-- Supplied material follows --

import Summits.SmoothPoincare4.SmoothPoincare4.Theses.EntropyRung

/-!
# Route EntropyRung — the assembly item

`Assembly` (item stmt-SmoothPoincare4-6812) is the implication
`SubcylindricalRecognition → SubcylindricalExistence → SmoothPoincare4`, i.e. literally the type of
the route's deciding theorem `Summit.SmoothPoincare4.SmoothPoincare4.Theses.EntropyRung.closes`
(planner-authored, proved in the route file, axioms `propext`/`Classical.choice`/`Quot.sound`):
for `M` with the summit binders and `e : M ≃ₕ S⁴`, compactness comes from the proved tree theorem
`Literature.Topology.FourManifolds.compactSpace_of_homotopyEquiv_sphere_four_holds`
(Hatcher, *Algebraic Topology*, Prop. 3.29), `T3Space` from compact + Hausdorff, the Borel σ-algebra
discharges the measurable-space binders, `SubcylindricalExistence` supplies the metric and
`SubcylindricalRecognition` the diffeomorphism. No named fact is a hypothesis.
-/

-- the registered namespace `Summit.SmoothPoincare4.SmoothPoincare4.Theorems` repeats a component
set_option linter.dupNamespace false

namespace Summit.SmoothPoincare4.SmoothPoincare4.Theorems

open Summit.SmoothPoincare4.SmoothPoincare4.Theses.EntropyRung

/-- **Assembly of route EntropyRung** (settles item stmt-SmoothPoincare4-6812):
`SubcylindricalRecognition → SubcylindricalExistence → SmoothPoincare4`.
It is the route's proved deciding theorem `EntropyRung.closes`, repackaged as the `Prop`
`EntropyRung.Assembly`: unfold and apply `closes` to the two hypotheses. [folklore] -/
theorem entropyRung_assembly_proof :
    Summit.SmoothPoincare4.SmoothPoincare4.Theses.EntropyRung.Assembly := by
  unfold Summit.SmoothPoincare4.SmoothPoincare4.Theses.EntropyRung.Assembly
  intro hRung hEnt
  exact Summit.SmoothPoincare4.SmoothPoincare4.Theses.EntropyRung.closes hRung hEnt

end Summit.SmoothPoincare4.SmoothPoincare4.Theorems
import Summits.CriticalPhenomena.PercolationContinuityZ3.Theorems.Transplant.SkelPhiStepINeg
import Summits.CriticalPhenomena.PercolationContinuityZ3.Theorems.Transplant.SkelPhiStepINegFrame
import HarnessLib

/-!
# N1 (the {±1} node), LEVEL 0, file (L0-4d): the PAIRS index set `StepI.indexNP types Sz SMn` — zones over `Sz`, piece-links over an explicit finite set of
# admissible (zone size, width) PAIRS `SMn` (the two-scale ladder uses exactly `{(M_u, n_s), (M_L, n_L)}`; the product `Sz ×ˢ Sn` of `indexN` would contain the
# inadmissible cross pair `(M_L, n_s)` — stmt-g12's located objection 13:04Z, adopted), with `exists_stepI_neg_indexP`, `unpackNP`, `exists_inputsNP_at_center`

builds on p205010 (kernel theorem, internal audit signed; external expert review pending) — nothing here uses p205010; nothing is claimed about the open node
`SamePDropOfSkeletonNeg`.  Lane `prim-bschramm`, seat `prim-bschramm-p3` (gen 8; design owner); helper file (`--supports stmt-CriticalPhenomena-4575`).
[cite: KozmaNitzan2024, §4 p. 17 (Step I), pp. 19–21 ((21)–(25))] [cite: MartineauTassion2017, §3.3 Lemma 3.7]
-/

noncomputable section

namespace Summit.CriticalPhenomena.PercolationContinuityZ3.Theorems.Transplant

namespace Skelφ

namespace StepI

open MeasureTheory Literature.Probability.Percolation Literature.Probability.LatticeModels SimpleGraph KNLevels
open scoped Classical

variable {V : Type} {G : SimpleGraph V} {φ : V → Site 2} {types : Finset V}

/-- **The pairs index set**: base vertices × (zone sizes `Sz` | admissible pairs `(M, n) ∈ SMn` × families × signs). [this work] -/
def indexNP (types : Finset V) (Sz : Finset ℕ) (SMn : Finset (ℕ × ℕ)) : Finset (IdxN V) :=
  types ×ˢ ((Sz ×ˢ ({none} : Finset (Option (ℕ × Fin 2 × ℤˣ × ℤˣ)))) ∪
    ((SMn ×ˢ (Finset.univ : Finset (Fin 2 × ℤˣ × ℤˣ))).image fun q => (q.1.1, some (q.1.2, q.2))))

/-- Zone indices belong to the pairs index set. [folklore] -/
theorem mem_indexNP_none {Sz : Finset ℕ} {SMn : Finset (ℕ × ℕ)} {t : V} (ht : t ∈ types) {M : ℕ} (hM : M ∈ Sz) :
    (t, M, none) ∈ indexNP types Sz SMn := by
  rw [indexNP, Finset.mem_product]
  exact ⟨ht, Finset.mem_union_left _ (Finset.mem_product.2 ⟨hM, Finset.mem_singleton_self _⟩)⟩

/-- Piece-link indices of admissible pairs belong to the pairs index set. [folklore] -/
theorem mem_indexNP_some {Sz : Finset ℕ} {SMn : Finset (ℕ × ℕ)} {t : V} (ht : t ∈ types) {M n : ℕ} (hMn : (M, n) ∈ SMn) (fam : Fin 2) (σ τ : ℤˣ) :
    (t, M, some (n, fam, σ, τ)) ∈ indexNP types Sz SMn := by
  rw [indexNP, Finset.mem_product]
  refine ⟨ht, Finset.mem_union_right _ ?_⟩
  rw [Finset.mem_image]
  exact ⟨((M, n), fam, σ, τ), Finset.mem_product.2 ⟨hMn, Finset.mem_univ _⟩, rfl⟩

/-- The shape of an index in the pairs index set. [folklore] -/
theorem of_mem_indexNP {Sz : Finset ℕ} {SMn : Finset (ℕ × ℕ)} {i : IdxN V} (hi : i ∈ indexNP types Sz SMn) :
    i.1 ∈ types ∧ ((i.2.1 ∈ Sz ∧ i.2.2 = none) ∨ ∃ q ∈ SMn, i.2.1 = q.1 ∧ ∃ (fam : Fin 2) (σ τ : ℤˣ), i.2.2 = some (q.2, fam, σ, τ)) := by
  obtain ⟨t, M, og⟩ := i
  rw [indexNP, Finset.mem_product, Finset.mem_union, Finset.mem_product, Finset.mem_singleton, Finset.mem_image] at hi
  obtain ⟨ht, h | ⟨q, hq, hqe⟩⟩ := hi
  · exact ⟨ht, Or.inl h⟩
  · simp only [Prod.mk.injEq] at hqe
    refine ⟨ht, Or.inr ⟨q.1, (Finset.mem_product.1 hq).1, hqe.1.symm, q.2.1, q.2.2.1, q.2.2.2, ?_⟩⟩
    rw [← hqe.2]

/-- **STEP I″ over the pairs index set** (strict inequalities): zone sizes `Sz` above `M₀`, admissible pairs `(M, n)` with `M₀ ≤ M`, `n₁ M ≤ n`.
[cite: KozmaNitzan2024, §4 p. 17 (Step I)] -/
theorem exists_stepI_neg_indexP [Countable V] [G.LocallyFinite] (hc : G.Preconnected) (hlip : Lip G φ) (hst : Steps G φ)
    (hfr : Frames G φ types) (hκ : CylConn G φ types) {p : unitInterval} (hC : CylSubcritical G φ types p) (hp0 : 0 < (p : ℝ)) (hp1 : (p : ℝ) < 1)
    (hU : ∀ᵐ ω ∂bondPercolation G p, numInfiniteClusters ω ≤ 1) {z : V} (hθ : 0 < theta G z p)
    (hneg : ∀ t ∈ types, ∃ ρ : G ≃g G, ρ t = t ∧ ∀ w, φ (ρ w) - φ t = -(φ w - φ t)) {δ : ℝ} (hδ0 : 0 < δ) (hδ1 : δ < 1) (m₀ : ℕ) :
    ∃ D : DataN V, m₀ ≤ D.k ∧ 1 ≤ D.k ∧ D.k ≤ D.M₀ ∧ D.R = fatRadius hfr hC ∧ D.Λ = fatSeq hfr hC ∧
      (∀ t ∈ types, ∀ M, D.M₀ ≤ M → ∀ n, D.n₁ M ≤ n → D.EqGeom G φ t M n) ∧
      ∀ (Sz : Finset ℕ) (SMn : Finset (ℕ × ℕ)), (∀ M ∈ Sz, D.M₀ ≤ M) → (∀ q ∈ SMn, D.M₀ ≤ q.1 ∧ D.n₁ q.1 ≤ q.2) →
        ∀ i ∈ indexNP types Sz SMn, 1 - δ < (bondPercolation G p).real (eventN G φ D i) := by
  obtain ⟨D, h1, h2, h3, h4, h5, hz, he⟩ := exists_stepI_neg hc hlip hst hfr hκ hC hp0 hp1 hU hθ hneg (δ := δ / 2) (by positivity) (by linarith) m₀
  refine ⟨D, h1, h2, h3, h4, h5, fun t ht M hM n hn => (he t ht M hM n hn).1, fun Sz SMn hSz hSMn i hi => ?_⟩
  obtain ⟨ht, hog⟩ := of_mem_indexNP hi
  obtain ⟨t, M, og⟩ := i
  simp only at ht hog
  rcases hog with ⟨hM, rfl⟩ | ⟨q, hq, rfl, fam, σ, τ, rfl⟩
  · have := hz t ht M (hSz M hM); linarith
  · have := ((he t ht q.1 (hSMn q hq).1 q.2 (hSMn q hq).2).2 fam σ τ); linarith

/-- **Unpacking over the pairs index set at a running density `q`.** [folklore] -/
theorem unpackNP [Countable V] [G.LocallyFinite] (D : DataN V) {Sz : Finset ℕ} {SMn : Finset (ℕ × ℕ)} {q : unitInterval} {δ : ℝ}
    (h : ∀ i ∈ indexNP types Sz SMn, 1 - δ < (bondPercolation G q).real (eventN G φ D i)) {t : V} (ht : t ∈ types) :
    (∀ M ∈ Sz, 1 - δ < (bondPercolation G q).real (UniqZone.zone G (D.Λ t) D.k M)) ∧
      ∀ Mn ∈ SMn, ∀ (fam : Fin 2) (σ τ : ℤˣ),
        1 - δ < (bondPercolation G q).real (linkIn (regionN G φ D t Mn.1 Mn.2) (D.Λ t D.k) (pieceN G φ D t Mn.1 Mn.2 fam σ τ)) :=
  ⟨fun _ hM => h _ (mem_indexNP_none ht hM), fun Mn hMn fam σ τ => h _ (mem_indexNP_some ht (by exact hMn) fam σ τ)⟩

/-- **The inputs at every vertex, pairs form.** [cite: KozmaNitzan2024, §4 pp. 19–21 ((21)–(25))] -/
theorem exists_inputsNP_at_center [Countable V] [G.LocallyFinite] (hfr : Frames G φ types) {p : unitInterval} (hC : CylSubcritical G φ types p)
    {D : DataN V} (hD : D.Λ = fatSeq hfr hC) {Sz : Finset ℕ} {SMn : Finset (ℕ × ℕ)} {q : unitInterval} {δ : ℝ}
    (h : ∀ i ∈ indexNP types Sz SMn, 1 - δ < (bondPercolation G q).real (eventN G φ D i)) (c : V) :
    ∃ t ∈ types, (∀ M ∈ Sz, 1 - δ < (bondPercolation G q).real (eventNAt G φ D t c (M, none))) ∧
      ∀ Mn ∈ SMn, ∀ (fam : Fin 2) (σ τ : ℤˣ), 1 - δ < (bondPercolation G q).real (eventNAt G φ D t c (Mn.1, some (Mn.2, fam, σ, τ))) := by
  obtain ⟨t, ht, α, hαt, hφ⟩ := hfr c
  refine ⟨t, ht, fun M hM => ?_, fun Mn hMn fam σ τ => ?_⟩
  · rw [real_eventNAt_frame hαt hφ hfr hC q hD]; exact h _ (mem_indexNP_none ht hM)
  · rw [real_eventNAt_frame hαt hφ hfr hC q hD]; exact h _ (mem_indexNP_some ht (by exact hMn) fam σ τ)

end StepI

end Skelφ

end Summit.CriticalPhenomena.PercolationContinuityZ3.Theorems.Transplant

end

-- Supplied material concluded --

- _Exercise prompt_:
In the entries above, restate word for word the lines between the one holding "(hneg : ∀ t" and the one holding "G φ D i)) (c", inclusive, and nothing besides.

- _Solution for this task_:
    (hneg : ∀ t ∈ types, ∃ ρ : G ≃g G, ρ t = t ∧ ∀ w, φ (ρ w) - φ t = -(φ w - φ t)) {δ : ℝ} (hδ0 : 0 < δ) (hδ1 : δ < 1) (m₀ : ℕ) :
    ∃ D : DataN V, m₀ ≤ D.k ∧ 1 ≤ D.k ∧ D.k ≤ D.M₀ ∧ D.R = fatRadius hfr hC ∧ D.Λ = fatSeq hfr hC ∧
      (∀ t ∈ types, ∀ M, D.M₀ ≤ M → ∀ n, D.n₁ M ≤ n → D.EqGeom G φ t M n) ∧
      ∀ (Sz : Finset ℕ) (SMn : Finset (ℕ × ℕ)), (∀ M ∈ Sz, D.M₀ ≤ M) → (∀ q ∈ SMn, D.M₀ ≤ q.1 ∧ D.n₁ q.1 ≤ q.2) →
        ∀ i ∈ indexNP types Sz SMn, 1 - δ < (bondPercolation G p).real (eventN G φ D i) := by
  obtain ⟨D, h1, h2, h3, h4, h5, hz, he⟩ := exists_stepI_neg hc hlip hst hfr hκ hC hp0 hp1 hU hθ hneg (δ := δ / 2) (by positivity) (by linarith) m₀
  refine ⟨D, h1, h2, h3, h4, h5, fun t ht M hM n hn => (he t ht M hM n hn).1, fun Sz SMn hSz hSMn i hi => ?_⟩
  obtain ⟨ht, hog⟩ := of_mem_indexNP hi
  obtain ⟨t, M, og⟩ := i
  simp only at ht hog
  rcases hog with ⟨hM, rfl⟩ | ⟨q, hq, rfl, fam, σ, τ, rfl⟩
  · have := hz t ht M (hSz M hM); linarith
  · have := ((he t ht q.1 (hSMn q hq).1 q.2 (hSMn q hq).2).2 fam σ τ); linarith

/-- **Unpacking over the pairs index set at a running density `q`.** [folklore] -/
theorem unpackNP [Countable V] [G.LocallyFinite] (D : DataN V) {Sz : Finset ℕ} {SMn : Finset (ℕ × ℕ)} {q : unitInterval} {δ : ℝ}
    (h : ∀ i ∈ indexNP types Sz SMn, 1 - δ < (bondPercolation G q).real (eventN G φ D i)) {t : V} (ht : t ∈ types) :
    (∀ M ∈ Sz, 1 - δ < (bondPercolation G q).real (UniqZone.zone G (D.Λ t) D.k M)) ∧
      ∀ Mn ∈ SMn, ∀ (fam : Fin 2) (σ τ : ℤˣ),
        1 - δ < (bondPercolation G q).real (linkIn (regionN G φ D t Mn.1 Mn.2) (D.Λ t D.k) (pieceN G φ D t Mn.1 Mn.2 fam σ τ)) :=
  ⟨fun _ hM => h _ (mem_indexNP_none ht hM), fun Mn hMn fam σ τ => h _ (mem_indexNP_some ht (by exact hMn) fam σ τ)⟩

/-- **The inputs at every vertex, pairs form.** [cite: KozmaNitzan2024, §4 pp. 19–21 ((21)–(25))] -/
theorem exists_inputsNP_at_center [Countable V] [G.LocallyFinite] (hfr : Frames G φ types) {p : unitInterval} (hC : CylSubcritical G φ types p)
    {D : DataN V} (hD : D.Λ = fatSeq hfr hC) {Sz : Finset ℕ} {SMn : Finset (ℕ × ℕ)} {q : unitInterval} {δ : ℝ}
    (h : ∀ i ∈ indexNP types Sz SMn, 1 - δ < (bondPercolation G q).real (eventN G φ D i)) (c : V) :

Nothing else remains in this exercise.